Chapter 1

Gale and Shapely asked, “Given a set of preferences among employers and applicants, can we assign applicants to employers so that for every employer E and every applicant A who is not scheduled to work for E, at least one of the following two things is the case?

If this holds, the outcome is stable - individual self-interest will prevent anything from changing. Interestingly, Gale and Shapely were not the first people to work on this algorithm. A decade earlier, there had been similar work dealing with matching residents to hospitals.

*There is a stable matching for every set of preference lists.

Formulating the Problem

To simplify the problem, we do things such as ignore the facts that companies are most likely looking for multiple applicants, that there are most likely more applicants than open jobs and that not every applicant will apply to every company. A simpler problem to face is: each of n applicants applies to each of n companies and every company will only accept one applicant. G&S then use a set of men and a set of women getting engaged as their example. A perfect matching set is a matching set with the property that each man and each woman appear in exactly one pair. Each man and each woman creates a preference list of the members of the opposite gender and these preference lists are used to ensure the matching set is stable. If a pair (m, w') does not belong to S, but both m and w' prefer the other to their current partner, the set is unstable.

Designing and Analyzing the Algorithm

Description of the algorithm:

   Initially all m ∈ M and w ∈ W are free
   While there is a man m who is free and hasn't proposed to every woman
        Choose such a man m
        Let w be the highest-ranked woman in m's preference list to whom m has not yet proposed
        If w is free then
             (m, w) become engaged
        Else w is currently engaged to m'
             If w prefers m' to m then
                  m remains free
             Else w prefers m to m;
                  (m, w) become engaged
                  m' becomes free
             Endif
        Endif
   Endwhile
   Return the set S of engaged pairs

From looking into the algorithm, we can prove the following things.

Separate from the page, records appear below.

import Literature.MathematicalPhysics.QuantumFieldTheory.Balaban1983to89.B6Ineq243HolderDualTwoLevelBox
import Literature.MathematicalPhysics.QuantumFieldTheory.Balaban1983to89.B6Prop22AdjTwoLevelBox

/-!
# `Balaban1983to89.B6Prop22DualHolderTwoLevelBox` — [B6] Proposition 2.2 (2.67), FIFTH ENTRY `‖ζG′∇*λ‖_α`, for the
genuine two-level operator `Δ_Ω^{L^{−j},N} + m² + Q′*aQ′` on a box of `L`-blocks: the Hölder quotient in `x` of the kernel
of `G′∇*` along the printed route «(2.66) ⇒ (2.67)» in the transposed ordering `G′ = G′₀ + RᵀG′`
(file 14 of the two-level parametrix; nothing existing is touched; no fact is minted)

FRAMING (verbatim cell line):
statement-level skeleton of published theorems with citation tags; proofs where landed; nothing here is a claim about the Yang–Mills mass gap

Source under audit (cell pub-balaban): T. Bałaban, *Propagators and renormalization transformations for lattice gauge
theories. II*, Commun. Math. Phys. **96** (1984) 223–250 [`Balaban1984PropagatorsII`, "B6"], p. 234 [PDF 12] Proposition
2.2 (2.67), fifth entry `‖ζ(∇G′)λ‖_α, ‖ζ(G′∇*)λ‖_α ≤ O(1)(L^jη)^{1−α}(‖ζ‖_α + |ζ|)e^{−δ₁dist(supp ζ,supp λ)}|λ|`, and «The
similar inequalities hold for a derivative of G′λ and for a Hölder norm of a derivative»; p. 230 [PDF 8] (2.40), (2.44);
p. 232 [PDF 10] (2.49)–(2.51); gap record HOME/GAPS.md G-B6-21 (the [3]-level input, `B4Thm19ZeroBoxHolderDual`).

## WHAT THIS FILE CERTIFIES (kernel-checked; `A = 0`)

§1 the weighted `ℓ¹` of `K(h)u` against an ARBITRARY admissible weight `e` (`e ≥ 0`, `e(z) ≤ e^{δ|w−z|/n}e(w)`):
`sumE_kComm_le` — the three terms of (2.40) summed against `e` (`B6Prop22AdjTwoLevelBox.wsum_kComm_le` is the case
`e = e^{δ|x−·|/n}`; here also the two-centre weight `e^{δmin(|x−·|,|x′−·|)/n}` of the Hölder functionals, `wsum2_kComm_le`).
§2 the two-row vector of a cut cube `u = W(h(a′)Ĝ(a′,·) − h(a)Ĝ(a,·))` (`W = (n/|a′−a|)^α`, `|a′−a| < n`): its weighted
two-centre size and that of its bond differences are bounded by the cube inputs ((2.43) rows, `G′(□)∂^*` rows, the
column Hölder clause `B6Ineq243HolderDualTwoLevelBox`, the long row difference) — `cube_pair_wsum2_le`,
`cube_pair_diff_wsum2_le`.
§3 the Hölder-weighted long COLUMN differences of `R` are `O(M^{−1})` in the two-centre form
(`wsum2_transpose_bPad_pair_le`, `wsum2_transpose_rOp_pair_le`: `Σ_y W|R(y,x′) − R(y,x)|e ≤ C_Ψ/(LM_h)`).
§4 the (2.64)-input for the row pairs of `dstar G′₀` (`wsum2_dstar_aTerm_pair_le`, `wsum2_dstar_gZero_pair_le`).
§5 **`prop22_entry5_twoLevelBox`**: the fifth entry of (2.67) for the genuine two-level box operator, from the transposed
fixed point `dstar G′ = dstar G′₀ + Rᵀ·dstar G′` — no iteration is needed: the long row difference falls on `Rᵀ` (§3) and the
rows of `dstar G′` are the third entry (`B6Prop22AdjTwoLevelBox.prop22_entry3_twoLevelBox`); printed pairing form
`gTwoLevel_dstar_holder_value_decay`.  With this file all six entries of (2.67) are certified for the two-level box operator.

Value = kernel certificate of the fifth entry of (2.67) at `A = 0` for the two-level box operator; NOT summit progress
(the Yang–Mills statements are untouched).
-/

namespace Literature.MathematicalPhysics.QuantumFieldTheory.Balaban1983to89.B6Prop22DualHolderTwoLevelBox

open Finset Matrix
open Literature.MathematicalPhysics.QuantumFieldTheory.Balaban1983to89.B4Reflection242 (boxDom mem_boxDom)
open Literature.MathematicalPhysics.QuantumFieldTheory.Balaban1983to89.B4ContourShift (supNorm supNorm_nonneg)
open Literature.MathematicalPhysics.QuantumFieldTheory.Balaban1983to89.B4Lemma22ReduceZero (Box)
open Literature.MathematicalPhysics.QuantumFieldTheory.Balaban1983to89.B4Thm110ZeroBox (roww roww_nonneg
  supNorm_sub_le_sub_add_sub)
open Literature.MathematicalPhysics.QuantumFieldTheory.Balaban1983to89.B4Thm110ZeroBoxDeriv (wsum wsum_nonneg
  wsum_add_le wsum_mul_left wsum_row)
open Literature.MathematicalPhysics.QuantumFieldTheory.Balaban1983to89.B4Thm19ZeroBoxHolder (wsum2 wsum2_nonneg
  wsum2_add_le wsum2_mul_left wsum2_le_wsum_left wsum2_le_wsum_right wsum2_split_le wsum2_mono_rate)
open Literature.MathematicalPhysics.QuantumFieldTheory.Balaban1983to89.B4Lemma22ZeroBoxDerivDual (fwd fwd_spec
  fwd_eq_of_nbr)
open Literature.MathematicalPhysics.QuantumFieldTheory.Balaban1983to89.B4Green242Bridge (boxNbrs)
open Literature.MathematicalPhysics.QuantumFieldTheory.Balaban1983to89.B6Ineq243TwoLevelBox
open Literature.MathematicalPhysics.QuantumFieldTheory.Balaban1983to89.B6Ineq243AdjTwoLevelBox (dstar dstar_apply
  roww_dstar)
open Literature.MathematicalPhysics.QuantumFieldTheory.Balaban1983to89.B6Prop22AdjTwoLevelBox (vEntry_comm
  sum_ite_eq_add_single sum_boxNbrs_le' supNorm_fwd_sub_le)
open Literature.MathematicalPhysics.QuantumFieldTheory.Balaban1983to89.B6Ineq243HolderDualTwoLevelBox
  (wsum2_longRow_holder_le)
open B4StripSumsHolder (one_le_supNorm)

noncomputable section

variable {d : ℕ}

/-! ## §1 The weighted `ℓ¹` of `K(h)u` against an admissible weight (the transposed (2.44), abstract-weight form) -/

section KCommWeight

variable {N : Fin (d + 1) → ℕ}

/-- an ADMISSIBLE WEIGHT moves by at most `e^{δ}` along a bond. [folklore] -/
private theorem weight_fwd_le {δ : ℝ} (hδ : 0 ≤ δ) {n : ℕ} (hn : 1 ≤ n) (e : ↥(boxDom N) → ℝ)
    (hew : ∀ w z : ↥(boxDom N), e z ≤ Real.exp (δ * supNorm (w.1 - z.1) / n) * e w)
    (he0 : ∀ z, 0 ≤ e z) (μ : Fin (d + 1)) (w : ↥(boxDom N)) : e (fwd N μ w) ≤ Real.exp δ * e w := by
  have hn' : (1 : ℝ) ≤ n := by exact_mod_cast hn
  refine (hew w (fwd N μ w)).trans (mul_le_mul_of_nonneg_right (Real.exp_le_exp.2 ?_) (he0 w))
  have h1 : supNorm (w.1 - (fwd N μ w).1) ≤ 1 := by
    rw [← B4TorusKernel.supNorm_neg, neg_sub]; exact supNorm_fwd_sub_le μ w
  calc δ * supNorm (w.1 - (fwd N μ w).1) / n ≤ δ * 1 / n :=
        div_le_div_of_nonneg_right (mul_le_mul_of_nonneg_left h1 hδ) (by positivity)
    _ ≤ δ := by rw [mul_one]; exact div_le_self hδ hn'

  1. w remains engaged from the point at which she receives her first proposal; and the sequence of partners to which she is engaged gets better and better (in terms of her preference list)
  2. The sequence of women to whom m proposes gets worse and worse (in terms of his preference list)
  3. The G-S algorithm terminates after at most n^2 iterations of the While loop.
    1. There are only n^2 possible pairs of men and women in total
  4. If m is free at some point in the execution of the algorithm, then there is a woman to whom he has not yet proposed.
  5. The set S returned at termination is a perfect matching.
  6. A set of pairs S returned at termination is a stable matching.

The algorithm shows a certain degree of “unfairness” where one side always ends up happier overall. If the men propose, then their preferences are more likely to be matched; the same goes if we change it so that the women propose.

All executions yield the same matching. First, we will say that a woman is a valid partner of a man if there is a stable matching that contains the pair (m,w). w is the best valid partner of m if w is a valid partner of m and no woman whom m ranks higher than w is a valid partner of his. We will use best(m) to denote this.

If we let S* denote the set of pairs {(m, best(m)) : m ∈ M}, we can prove that every execution of the G-S algorithm results in the set S*.

So, for men, the G-S algorithm is ideal (but not ideal for women!). We say that m is a valid partner for a woman w if there is a stable matching that contains the pair (m,w) and that m is the worst valid partner of w/ if m is a valid partner of w and no man whom w ranks lower than m is a valid partner of hers. So, we can then prove that in the stable matching S*, each woman is paired with her worst valid partner. I give this a 10 for level of interest. I think the Stable Matching Problem was very cool and also applicable to real-life situations, such as the residents in the hospitals or students looking for internships. There definitely is a very real need for stable matchings to occur. I also realized that an extension of this is most likely what is used by W&L's formal rush process. We've always been told there's a computer program developed by someone at MIT that is used to decide who goes back to what house each night. I can see how this algorithm would be extremely likely to be related because you take into account both the sororities' and the girls' preferences and see how they match with each other. Haley and I talked about this after class one day.